Curd Pastry for Frying Pies


  • 2 eggs;
  • granulated sugar - ½ st. l .;
  • fine-grained cottage cheese - 1 ½ st .;
  • sour cream - 2 tbsp. l .;
  • flour - 2 tbsp .;
  • table salt - 1 tsp;
  • baking soda - 1 tsp.


  1. We drive eggs into a deep bowl and mix with sugar, salt. Using a blender or mixer, beat the ingredients up to a uniform consistency.
  2. Mash cottage cheese with a fork and add to the egg mass. All carefully mix.
  3. Sour cream mixed with soda and spread to cottage cheese.
  4. Add the flour and knead the dough with a spoon.
  5. When it becomes hard to work with a spoon, we spread the dough on the table, sprinkled with flour, and continue to knead with your hands. The amount of flour may vary depending on its properties.
  6. It is necessary to knead until the dough reaches medium elasticity. The result should be a soft dough, which adheres slightly to the hands.
  7. Prepare the dough into a ball, cover with cling film and put it in the fridge for 1-2 hours.

To pies evenly browned and not burnt, they should be deep-fried with average heat.
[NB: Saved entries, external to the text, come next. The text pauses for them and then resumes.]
import Literature.Probability.RandomPlanarGeometry.RestrictionExitTime
import Literature.Probability.RandomPlanarGeometry.LoewnerReflection
import Literature.Probability.RandomPlanarGeometry.LoewnerSlidHullStar
import HarnessLib

/-!
# [LSW] Lemma 6.2 for every continuous driving function: proof of `restrictionDeriv_exitTime_gt`

G. F. Lawler, O. Schramm, W. Werner, *Conformal restriction: the chordal case*, J. Amer. Math.
Soc. **16** (2003) 917–955, arXiv:math/0209343 (**[LSW]**), Lemma 6.2: "Let `A ∈ 𝒬₊`, let
`W : [0, ∞) → ℝ` be continuous, and let `g_t` be the corresponding solution of (2.5). Let `K_t`
be the associated growing hull, and suppose that `⋃_{t>0} K_t ∩ A = ∅`. Let
`T(r) := sup{t ≥ 0 : K_t ⊂ r𝕌}` and `A_t = g_t(A)`. Then `lim_{r → ∞} g'_{A_{T(r)}}(W_{T(r)}) = 1`."

The tree vendors this as the named fact `Loewner.restrictionDeriv_exitTime_gt`
(`SLERestrictionLemmas`) and proves it for chains from the origin generated by a SIMPLE curve
(`RestrictionExitTime`, through the continuous boundary extension of `f_t = g_t⁻¹` and the two
sides of the cross-cut `γ[0, t]`). This file proves the fact itself
(`Loewner.restrictionDeriv_exitTime_gt_holds`) — for EVERY continuous driving function, whose
hulls need not be locally connected, so that `f_t` need not have boundary values — and in fact
for every `*`-hull `A` (`Loewner.restrictionDeriv_exitTime_gt_of_isStarHull`).

## The printed proof and its formalization

[LSW]: "Set `T := T(r)`, `W := W_T`, `a₀ := inf (A ∩ ℝ)`, `a₁ := sup (A ∩ ℝ)`, `A' := A ∪ [a₀, a₁]`
and `Ã := g_T(A')`. Let `r' = sup{|z| : z ∈ K_T}` … and let `z₀ ∈ K_T` be such that `|z₀| = r'`.
Set `β(s) := z₀ + (1 − s)i`. Then the limit `w := lim_{s ↗ 1} g_T ∘ β(s)` exists … Moreover,
since `β(1) = z₀`, we must have `w = W`. … The extremal length from `A'` to the circle
`|z| = r'` goes to infinity with `r`. By monotonicity and conformal invariance of extremal
length, the extremal length in `ℍ` between `Ã` and `(−∞, W]` goes to infinity as well. Because
`Ã` is connected, this implies that `diam(Ã)/inf{|W − z| : z ∈ Ã}` goes to zero. Since
`g_B'(W)` is invariant under scaling … and is monotone decreasing in `B` … the lemma follows."

All steps are PROVED here, for a continuous `W` and a hull `A` whose real points lie to the
right of `W_0` (the situation of the printed proof, where `W_0 = 0 < a₀`):

1. *The exit point* (`exists_exitPoint`, `swallowingTime_exitPoint`): `K̂_t` (the closed hull,
   compact) has a point `z₀` of maximal modulus `≥ r`, swallowed exactly at time `t`, and the
   vertical ray above it lies in `H_t` (`add_mul_I_mem_domain_of_max`).
2. *The key limit `g_t(z₀ + iy) → W_t`* (`norm_map_sub_driving_lt_of_vertical`), WITHOUT
   boundary behaviour of conformal maps: `g_t = g^{(s)}_{t−s} ∘ g_s` (cocycle) with `s ↗ t`
   along times where `|g_s(z₀) − W_s|` is small (`exists_norm_map_sub_driving_lt_near`), the map
   of the chain driven by `W(s + ·)` moving points by `O(osc W + √(t − s))`.
3. *Far points* (`exists_norm_map_vertical_sub_driving_eq`): consequently every semicircle
   about `W_t` contains a point of `ℍ` whose `f_t`-preimage lies on that vertical ray, of
   modulus `> r` — this is what "the extremal length between `Ã` and `(−∞, W]`" sees of the
   circle `|z| = r'`.
4. *`A'` and `Ã`*: the points of `A' = A ∪ [a₀, b]` are still flowing at time `t`
   (`lt_swallowingTime_of_disjoint_closedHull`, `swallowingTime_mono_right`), `g_t` is
   continuous there and real increasing on the flowing reals; by the intermediate value theorem
   on the connected `A'` every semicircle of radius `u ≤ m := max_{A'} |g_t − g_t(a₀)|` about
   `g_t(a₀)` carries a point of `ℍ` with preimage of modulus `< R₀` (`exists_mem_sphere_of_ofReal`
   perturbs a real such point into `ℍ`, again by the intermediate value theorem).
5. *Length–area* (`mul_log_le_of_forall_crossing_or_overlap`, a variant of the tree's
   `AnnulusCrossing.mul_log_le_of_forall_crossing_or` whose two families of semicircles — about
   `p = g_t(a₀) − W_t` and about `0` — cross INSIDE `ℍ`, `exists_mem_inter_spheres`): one of the
   two semicircles through each parameter crosses an annulus of logarithmic width
   `≍ log (r/R₀)`, whence `m ≤ δ p` for large `r` (`exists_slidHull_subset_closedBall_of_driving_lt`).
6. *Comparison* (`restrictionDeriv_exitTime_gt_of_driving_lt`): the slid hull
   `A_t − W_t ⊆ D̄(p, δp)` is a `*`-hull (`isStarHull_slidHull_of_disjoint`), so `Φ'(0) > 1 − ε`
   by `exists_delta_lt_restrictionDeriv` (thin half-ellipse hulls and antitonicity).

Hulls to the LEFT of `W_0` follow by the reflection `σ(z) = −z̄` (`LoewnerReflection`;
`restrictionDeriv_exitTime_gt_of_lt_driving`), and an arbitrary `*`-hull is split into its
parts attached right and left of `W_0` (`IsStarHull.sidePart_decomposition` of the translate
`A − W_0`; `IsBoundedHull.image_add_const`), which are combined at the same exit times by the
union bound `HasRestrictionDeriv.one_sub_le_add` (`RestrictionSubadditivity`), exactly as [LSW]
treat two-sided hulls in the proof of Thm. 6.1.

## References

* [LSW] Lemma 6.2 and its proof, §2 p. 8, Prop. 4.1 [LawlerSchrammWerner2003Restriction].
* G. F. Lawler, *Conformally Invariant Processes in the Plane* (2005), Ch. 4 §4.1 [Lawler2005].
* Ch. Pommerenke, *Boundary Behaviour of Conformal Maps* (1992), Prop. 2.2 [PommerenkeBBCM1992].
-/

noncomputable section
Basis for bagels: cooking recipe with added oil

Curd dough for bagels


  • low-fat cottage cheese - 1 tbsp .;
  • butter - 200 g;
  • sour cream - 1 tbsp. l .;
  • wheat flour - 2 tbsp .;
  • granulated sugar - 100 g;
  • 2-3 eggs;
  • baking soda - 1 tsp;
  • vinegar;
  • vanillin.


  1. If the cottage cheese is too large, it must be ground through a sieve, and then sprinkle with sugar and mix thoroughly.
  2. Allow the butter to soften at room temperature and add to the curd. Mix everything well.
  3. To the resulting curd mass you need to add sour cream.
  4. Quench the soda with vinegar and add to the sifted flour.
  5. Pour the flour in small portions into the curd mass and mix to a uniform consistency.
  6. When kneading becomes hard, the dough must be laid out on the table and kneaded until the elastic state of the hands.
  7. The finished dough must be allowed to "rest" for 30-40 minutes in the refrigerator.

Butter can be replaced with margarine, tastes from it will not be lost. This recipe for cottage cheese dough is perfect not only for bagels, but also for other pastries.

If you have little time or no desire to make long dips for pies, be sure to use the suggested methods of making curd dough. Believe me, they will occupy a solid place in the piggy bank of your recipes. Enjoy your meal!